▶ [THE PROBLEM] Find each line below containing the word "IsCyclotomicExtension" and copy it.

DATA PROVIDED Start Marker

import Summits.HodgeConjecture.HodgeConjecture.Theorems.Ring2WeilCoverageWeilGramLevel21Principal
import Summits.HodgeConjecture.HodgeConjecture.Theorems.Ring2WeilCoverageWeilGramLevel28SqrtNegSeven
import Summits.HodgeConjecture.HodgeConjecture.Theorems.Ring2WeilCoverageWeilGramLevel36SqrtNegThree
import Summits.HodgeConjecture.HodgeConjecture.Theorems.Ring2WeilCoverageWeilTypeBalance
import Summits.HodgeConjecture.HodgeConjecture.Theorems.Ring2WeilCoverageResidueDictionaryRowsA
import Summits.HodgeConjecture.HodgeConjecture.Theorems.Ring2WeilCoverageCMTypeSignParity
import HarnessLib

/-!
# Weil-type family coverage — the three `g = 6` census NO rows `(21, ℚ(√−3))`, `(28, ℚ(√−7))`, `(36, ℚ(√−3))` in their
# OWN phrasing (`N_K`-balanced CM types), re-proved through van Geemen's SIGN: a second kernel route to
# `not_exists_principal_twentyOne/_twentyEight/_thirtySix` (THEOREM L via unit signatures)

research route conditional on HC_CM; not a corollary; Q11.4-sentence-2 already refuted in dim ≥ 3.

Ring 2, WEIL-TYPE FAMILY-COVERAGE CENSUS (`HOME/WEIL-FAMILY-COVERAGE.md` `## b01`, block b01.48; owner ring2-b01), part 117
of the `Ring2WeilCoverage*` series — the `g = 6` edition of parts 96/97.  Parts 99/106/111 proved: no principal-type `ζ′` on
`ℤ[ζ_M]` is `Φ`-positive on a CM type of `s`-signature `(3,3)` (`det a = +1728, +21952, +1728 > 0` against
`0 < (−1)³ det a`, part 92).  The census phrases «Weil type for `K_d`» by the residue set: `Φ` is BALANCED for `N_K`
(`2|S_Φ ∩ N_K| = |S_Φ|`).  The residue dictionary rows of part 27 (`ResidueDictionaryRowsA.nK_twentyOne_sqrt_neg_three`,
`nK_twentyEight_sqrt_neg_seven`, `nK_thirtySix_sqrt_neg_three`: `Im φ(s) < 0 ↔ t ∈ N_K`) and part 28's bridge
`two_mul_card_inter_eq_card_iff` turn «`N_K`-balanced» into «`s`-signature `(3,3)`», so:

* **`not_pos_of_principal_twentyOne_sqrt_neg_three`**: for every `{2, 5, 8, 11, 17, 20}`-balanced CM type `Φ` of
  `ℚ(ζ₂₁)` and every skew principal-type `ζ′` on `ℤ[ζ₂₁]`, `ζ′` is not `Φ`-positive;
* **`not_pos_of_principal_twentyEight_sqrt_neg_seven`** (`N_K = {3, 5, 13, 17, 19, 27}`);
* **`not_pos_of_principal_thirtySix_sqrt_neg_three`** (`N_K = {5, 11, 17, 23, 29, 35}`)

— the statements of `not_exists_principal_twentyOne/_twentyEight/_thirtySix` (b01.34: no real unit has the required
signs), obtained from `det H > 0` against `(−1)³ det H > 0` ([vG94 Lemma 5.2 (4)]): two independent kernel routes to the
same three census cells.

HONEST FRAMING as parts 98–116; `HC_CM` is used nowhere.  No `def`, no named fact, no `sorry`.

References: [cite: vanGeemen1994HodgeAV, Lemma 5.2 (2)–(4)]; [cite: Shimura1998, §14.3 Prop. 4–5, pp. 103–104];
[cite: Aoki2002CMFermatType, §1 (p. 102)] (residue sets of CM types); census b01.34, b01.41, b01.48 (seat-derived).
-/

noncomputable section

open Polynomial NumberField Module Complex Finset
open scoped nonZeroDivisors Real

namespace Summit.HodgeConjecture.Ring2WeilCoverage.WeilGramSixfoldNoPrincipalRows

open Literature.AlgebraicGeometry.Motives (CMType)
open Literature.NumberTheory.ComplexMultiplication
open Summit.HodgeConjecture.Ring2WeilCoverage.WeilTypeBalance (two_mul_card_inter_eq_card_iff)
open Summit.HodgeConjecture.Ring2WeilCoverage.ResidueDictionaryRowsA
  (nK_twentyOne_sqrt_neg_three nK_twentyEight_sqrt_neg_seven nK_thirtySix_sqrt_neg_three)
open Summit.HodgeConjecture.Ring2WeilCoverage.CMTypeSignParity (card_filter_subtype_eq_ncard im_embedding_ne_zero_of_skew)

variable {K : Type} [Field K] [NumberField K] {ζ : K}

/-- `𝐞(t) = exp(2πi t/n) ∈ ℂ` (`ZMod.toCircle`). -/
local notation3 (prettyPrint := false) "𝐞 " t:max => ((ZMod.toCircle t : Circle) : ℂ)

open scoped Classical in
/-- **The census NO row `(21, ℚ(√−3))` via van Geemen's sign**: for every CM type `Φ` of `ℚ(ζ_21)` balanced for
`N_K = {2, 5, 8, 11, 17, 20}` (the census's Weil-type condition for `ℚ(√−3)`) and every skew `ζ′` of PRINCIPAL type on `ℤ[ζ_21]`, `ζ′`
is not `Φ`-positive — i.e. `ℂ^Φ/Φ(ℤ[ζ_21])` carries no principal `ι`-compatible polarisation (the tree's
`not_exists_principal_twentyOne_sqrt_neg_three` (parts 7/8) / `CyclotomicUnconditional.not_exists_principal_twentyOne`, re-proved: balanced ⟹ `s`-signature `(3,3)` (parts 27/28) ⟹ part 99 `Summit.HodgeConjecture.Ring2WeilCoverage.WeilGramLevel21Principal.not_pos_of_principal_sqrtNegThree`).
research route conditional on HC_CM; not a corollary; Q11.4-sentence-2 already refuted in dim ≥ 3. [cite: vanGeemen1994HodgeAV, Lemma 5.2 (4)] [cite: Shimura1998, §14.3 Prop. 4–5, pp. 103–104] -/
theorem not_pos_of_principal_twentyOne_sqrt_neg_three [IsCyclotomicExtension {21} ℚ K] [IsCMField K]
    (hζ : IsPrimitiveRoot ζ 21) (Φ : CMType K)
    (hbal : 2 * ((Finset.univ.filter fun t : ZMod 21 => ∃ σ ∈ Φ.1, σ ζ = 𝐞 t) ∩
        ({2, 5, 8, 11, 17, 20} : Finset (ZMod 21))).card =
      (Finset.univ.filter fun t : ZMod 21 => ∃ σ ∈ Φ.1, σ ζ = 𝐞 t).card)
    {ζ' : K} (hζ' : IsCMField.complexConj K ζ' = -ζ')
    (hT : CMTypeLattice.IsOfType (1 : (FractionalIdeal (𝓞 K)⁰ K)ˣ) ζ' ⊤) :
    ¬ ∀ φ : Φ.1, 0 < (φ.1 ζ').im := by
  have hs := Summit.HodgeConjecture.Ring2WeilCoverage.WeilGramLevel21.complexConj_sqrtNegThree hζ
  have hs0 : ((1 + 2 * ζ ^ 7) : K) ≠ 0 := fun h => by
    have h2 := Summit.HodgeConjecture.Ring2WeilCoverage.WeilGramLevel21.sq_sqrtNegThree hζ
    rw [h] at h2
    norm_num at h2
  -- balanced for `N_K` ⟺ equal numbers of `φ ∈ Φ` with `Im s^φ < 0` and `> 0` (parts 27/28)
  have heq := (two_mul_card_inter_eq_card_iff hζ (1 + 2 * ζ ^ 7) (NK := ({2, 5, 8, 11, 17, 20} : Finset (ZMod 21)))
    (fun φ t hφ ht => ⟨nK_twentyOne_sqrt_neg_three hφ ht, im_embedding_ne_zero_of_skew hs hs0 φ⟩) Φ).mp hbal
  rw [← card_filter_subtype_eq_ncard Φ (fun ψ => (ψ (1 + 2 * ζ ^ 7)).im < 0),
    ← card_filter_subtype_eq_ncard Φ (fun ψ => 0 < (ψ (1 + 2 * ζ ^ 7)).im)] at heq
  -- the two counts add up to `#Φ = 6`
  have hcardΦ : Fintype.card Φ.1 = 6 := by
    have h := CMTypeLattice.two_mul_card_eq_finrank Φ
    rw [IsCyclotomicExtension.finrank K (cyclotomic.irreducible_rat (by norm_num : 0 < 21))] at h
    have h12 : Nat.totient 21 = 12 := by decide
    rw [h12] at h
    omega
  have hsum := Finset.card_filter_add_card_filter_not (s := (Finset.univ : Finset Φ.1))
    (fun φ : Φ.1 => 0 < (φ.1 (1 + 2 * ζ ^ 7)).im)
  have hnot : (Finset.univ.filter fun φ : Φ.1 => ¬ 0 < (φ.1 (1 + 2 * ζ ^ 7)).im) =
      Finset.univ.filter fun φ : Φ.1 => (φ.1 (1 + 2 * ζ ^ 7)).im < 0 := by
    refine Finset.filter_congr fun φ _ => ?_
    have hne := im_embedding_ne_zero_of_skew hs hs0 φ.1
    exact ⟨fun h => lt_of_le_of_ne (not_lt.mp h) hne, fun h => not_lt.mpr h.le⟩
  rw [hnot, Finset.card_univ, hcardΦ] at hsum
  have hneg : (Finset.univ.filter fun φ : Φ.1 => (φ.1 (1 + 2 * ζ ^ 7)).im < 0).card = 3 := by omega
  have hposc : (Finset.univ.filter fun φ : Φ.1 => 0 < (φ.1 (1 + 2 * ζ ^ 7)).im).card = 3 := by omega
  exact Summit.HodgeConjecture.Ring2WeilCoverage.WeilGramLevel21Principal.not_pos_of_principal_sqrtNegThree hζ Φ hneg hposc hζ' hT

open scoped Classical in
/-- **The census NO row `(28, ℚ(√−7))` via van Geemen's sign**: for every CM type `Φ` of `ℚ(ζ_28)` balanced for
`N_K = {3, 5, 13, 17, 19, 27}` (the census's Weil-type condition for `ℚ(√−7)`) and every skew `ζ′` of PRINCIPAL type on `ℤ[ζ_28]`, `ζ′`
is not `Φ`-positive — i.e. `ℂ^Φ/Φ(ℤ[ζ_28])` carries no principal `ι`-compatible polarisation (the tree's
`CyclotomicUnconditional.not_exists_principal_twentyEight`, re-proved: balanced ⟹ `s`-signature `(3,3)` (parts 27/28) ⟹ part 106 `Summit.HodgeConjecture.Ring2WeilCoverage.WeilGramLevel28SqrtNegSeven.not_pos_of_principal_sqrtNegSeven`).
research route conditional on HC_CM; not a corollary; Q11.4-sentence-2 already refuted in dim ≥ 3. [cite: vanGeemen1994HodgeAV, Lemma 5.2 (4)] [cite: Shimura1998, §14.3 Prop. 4–5, pp. 103–104] -/
theorem not_pos_of_principal_twentyEight_sqrt_neg_seven [IsCyclotomicExtension {28} ℚ K] [IsCMField K]
    (hζ : IsPrimitiveRoot ζ 28) (Φ : CMType K)
    (hbal : 2 * ((Finset.univ.filter fun t : ZMod 28 => ∃ σ ∈ Φ.1, σ ζ = 𝐞 t) ∩
        ({3, 5, 13, 17, 19, 27} : Finset (ZMod 28))).card =
      (Finset.univ.filter fun t : ZMod 28 => ∃ σ ∈ Φ.1, σ ζ = 𝐞 t).card)
    {ζ' : K} (hζ' : IsCMField.complexConj K ζ' = -ζ')
    (hT : CMTypeLattice.IsOfType (1 : (FractionalIdeal (𝓞 K)⁰ K)ˣ) ζ' ⊤) :
    ¬ ∀ φ : Φ.1, 0 < (φ.1 ζ').im := by
  have hs := Summit.HodgeConjecture.Ring2WeilCoverage.WeilGramLevel28SqrtNegSeven.complexConj_sqrtNegSeven hζ
  have hs0 : ((1 + 2 * (ζ ^ 4 + ζ ^ 8 + ζ ^ 16)) : K) ≠ 0 := fun h => by
    have h2 := Summit.HodgeConjecture.Ring2WeilCoverage.WeilGramLevel28SqrtNegSeven.sq_sqrtNegSeven hζ
    rw [h] at h2
    norm_num at h2
  -- balanced for `N_K` ⟺ equal numbers of `φ ∈ Φ` with `Im s^φ < 0` and `> 0` (parts 27/28)
  have heq := (two_mul_card_inter_eq_card_iff hζ (1 + 2 * (ζ ^ 4 + ζ ^ 8 + ζ ^ 16)) (NK := ({3, 5, 13, 17, 19, 27} : Finset (ZMod 28)))
    (fun φ t hφ ht => ⟨nK_twentyEight_sqrt_neg_seven hφ ht, im_embedding_ne_zero_of_skew hs hs0 φ⟩) Φ).mp hbal
  rw [← card_filter_subtype_eq_ncard Φ (fun ψ => (ψ (1 + 2 * (ζ ^ 4 + ζ ^ 8 + ζ ^ 16))).im < 0),
    ← card_filter_subtype_eq_ncard Φ (fun ψ => 0 < (ψ (1 + 2 * (ζ ^ 4 + ζ ^ 8 + ζ ^ 16))).im)] at heq
  -- the two counts add up to `#Φ = 6`
  have hcardΦ : Fintype.card Φ.1 = 6 := by
    have h := CMTypeLattice.two_mul_card_eq_finrank Φ
    rw [IsCyclotomicExtension.finrank K (cyclotomic.irreducible_rat (by norm_num : 0 < 28))] at h
    have h12 : Nat.totient 28 = 12 := by decide
    rw [h12] at h
    omega
  have hsum := Finset.card_filter_add_card_filter_not (s := (Finset.univ : Finset Φ.1))
    (fun φ : Φ.1 => 0 < (φ.1 (1 + 2 * (ζ ^ 4 + ζ ^ 8 + ζ ^ 16))).im)
  have hnot : (Finset.univ.filter fun φ : Φ.1 => ¬ 0 < (φ.1 (1 + 2 * (ζ ^ 4 + ζ ^ 8 + ζ ^ 16))).im) =
      Finset.univ.filter fun φ : Φ.1 => (φ.1 (1 + 2 * (ζ ^ 4 + ζ ^ 8 + ζ ^ 16))).im < 0 := by
    refine Finset.filter_congr fun φ _ => ?_
    have hne := im_embedding_ne_zero_of_skew hs hs0 φ.1
    exact ⟨fun h => lt_of_le_of_ne (not_lt.mp h) hne, fun h => not_lt.mpr h.le⟩
  rw [hnot, Finset.card_univ, hcardΦ] at hsum
  have hneg : (Finset.univ.filter fun φ : Φ.1 => (φ.1 (1 + 2 * (ζ ^ 4 + ζ ^ 8 + ζ ^ 16))).im < 0).card = 3 := by omega
  have hposc : (Finset.univ.filter fun φ : Φ.1 => 0 < (φ.1 (1 + 2 * (ζ ^ 4 + ζ ^ 8 + ζ ^ 16))).im).card = 3 := by omega
  exact Summit.HodgeConjecture.Ring2WeilCoverage.WeilGramLevel28SqrtNegSeven.not_pos_of_principal_sqrtNegSeven hζ Φ hneg hposc hζ' hT

open scoped Classical in
/-- **The census NO row `(36, ℚ(√−3))` via van Geemen's sign**: for every CM type `Φ` of `ℚ(ζ_36)` balanced for
`N_K = {5, 11, 17, 23, 29, 35}` (the census's Weil-type condition for `ℚ(√−3)`) and every skew `ζ′` of PRINCIPAL type on `ℤ[ζ_36]`, `ζ′`
is not `Φ`-positive — i.e. `ℂ^Φ/Φ(ℤ[ζ_36])` carries no principal `ι`-compatible polarisation (the tree's
`CyclotomicUnconditional.not_exists_principal_thirtySix`, re-proved: balanced ⟹ `s`-signature `(3,3)` (parts 27/28) ⟹ part 111 `Summit.HodgeConjecture.Ring2WeilCoverage.WeilGramLevel36SqrtNegThree.not_pos_of_principal_sqrtNegThree`).
research route conditional on HC_CM; not a corollary; Q11.4-sentence-2 already refuted in dim ≥ 3. [cite: vanGeemen1994HodgeAV, Lemma 5.2 (4)] [cite: Shimura1998, §14.3 Prop. 4–5, pp. 103–104] -/
theorem not_pos_of_principal_thirtySix_sqrt_neg_three [IsCyclotomicExtension {36} ℚ K] [IsCMField K]
    (hζ : IsPrimitiveRoot ζ 36) (Φ : CMType K)
    (hbal : 2 * ((Finset.univ.filter fun t : ZMod 36 => ∃ σ ∈ Φ.1, σ ζ = 𝐞 t) ∩
        ({5, 11, 17, 23, 29, 35} : Finset (ZMod 36))).card =
      (Finset.univ.filter fun t : ZMod 36 => ∃ σ ∈ Φ.1, σ ζ = 𝐞 t).card)
    {ζ' : K} (hζ' : IsCMField.complexConj K ζ' = -ζ')
    (hT : CMTypeLattice.IsOfType (1 : (FractionalIdeal (𝓞 K)⁰ K)ˣ) ζ' ⊤) :
    ¬ ∀ φ : Φ.1, 0 < (φ.1 ζ').im := by
  have hs := Summit.HodgeConjecture.Ring2WeilCoverage.WeilGramLevel36SqrtNegThree.complexConj_sqrtNegThree hζ
  have hs0 : ((1 + 2 * ζ ^ 12) : K) ≠ 0 := fun h => by
    have h2 := Summit.HodgeConjecture.Ring2WeilCoverage.WeilGramLevel36SqrtNegThree.sq_sqrtNegThree hζ
    rw [h] at h2
    norm_num at h2
  -- balanced for `N_K` ⟺ equal numbers of `φ ∈ Φ` with `Im s^φ < 0` and `> 0` (parts 27/28)
  have heq := (two_mul_card_inter_eq_card_iff hζ (1 + 2 * ζ ^ 12) (NK := ({5, 11, 17, 23, 29, 35} : Finset (ZMod 36)))
    (fun φ t hφ ht => ⟨nK_thirtySix_sqrt_neg_three hφ ht, im_embedding_ne_zero_of_skew hs hs0 φ⟩) Φ).mp hbal
  rw [← card_filter_subtype_eq_ncard Φ (fun ψ => (ψ (1 + 2 * ζ ^ 12)).im < 0),
    ← card_filter_subtype_eq_ncard Φ (fun ψ => 0 < (ψ (1 + 2 * ζ ^ 12)).im)] at heq
  -- the two counts add up to `#Φ = 6`
  have hcardΦ : Fintype.card Φ.1 = 6 := by
    have h := CMTypeLattice.two_mul_card_eq_finrank Φ
    rw [IsCyclotomicExtension.finrank K (cyclotomic.irreducible_rat (by norm_num : 0 < 36))] at h
    have h12 : Nat.totient 36 = 12 := by decide
    rw [h12] at h
    omega
  have hsum := Finset.card_filter_add_card_filter_not (s := (Finset.univ : Finset Φ.1))
    (fun φ : Φ.1 => 0 < (φ.1 (1 + 2 * ζ ^ 12)).im)
  have hnot : (Finset.univ.filter fun φ : Φ.1 => ¬ 0 < (φ.1 (1 + 2 * ζ ^ 12)).im) =
      Finset.univ.filter fun φ : Φ.1 => (φ.1 (1 + 2 * ζ ^ 12)).im < 0 := by
    refine Finset.filter_congr fun φ _ => ?_
    have hne := im_embedding_ne_zero_of_skew hs hs0 φ.1
    exact ⟨fun h => lt_of_le_of_ne (not_lt.mp h) hne, fun h => not_lt.mpr h.le⟩
  rw [hnot, Finset.card_univ, hcardΦ] at hsum
  have hneg : (Finset.univ.filter fun φ : Φ.1 => (φ.1 (1 + 2 * ζ ^ 12)).im < 0).card = 3 := by omega
  have hposc : (Finset.univ.filter fun φ : Φ.1 => 0 < (φ.1 (1 + 2 * ζ ^ 12)).im).card = 3 := by omega
  exact Summit.HodgeConjecture.Ring2WeilCoverage.WeilGramLevel36SqrtNegThree.not_pos_of_principal_sqrtNegThree hζ Φ hneg hposc hζ' hT

end Summit.HodgeConjecture.Ring2WeilCoverage.WeilGramSixfoldNoPrincipalRows

end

DATA PROVIDED End Marker

▶ [RESPONSE FOR THIS EXERCISE]
theorem not_pos_of_principal_twentyOne_sqrt_neg_three [IsCyclotomicExtension {21} ℚ K] [IsCMField K]
    rw [IsCyclotomicExtension.finrank K (cyclotomic.irreducible_rat (by norm_num : 0 < 21))] at h
theorem not_pos_of_principal_twentyEight_sqrt_neg_seven [IsCyclotomicExtension {28} ℚ K] [IsCMField K]
    rw [IsCyclotomicExtension.finrank K (cyclotomic.irreducible_rat (by norm_num : 0 < 28))] at h
theorem not_pos_of_principal_thirtySix_sqrt_neg_three [IsCyclotomicExtension {36} ℚ K] [IsCMField K]
    rw [IsCyclotomicExtension.finrank K (cyclotomic.irreducible_rat (by norm_num : 0 < 36))] at h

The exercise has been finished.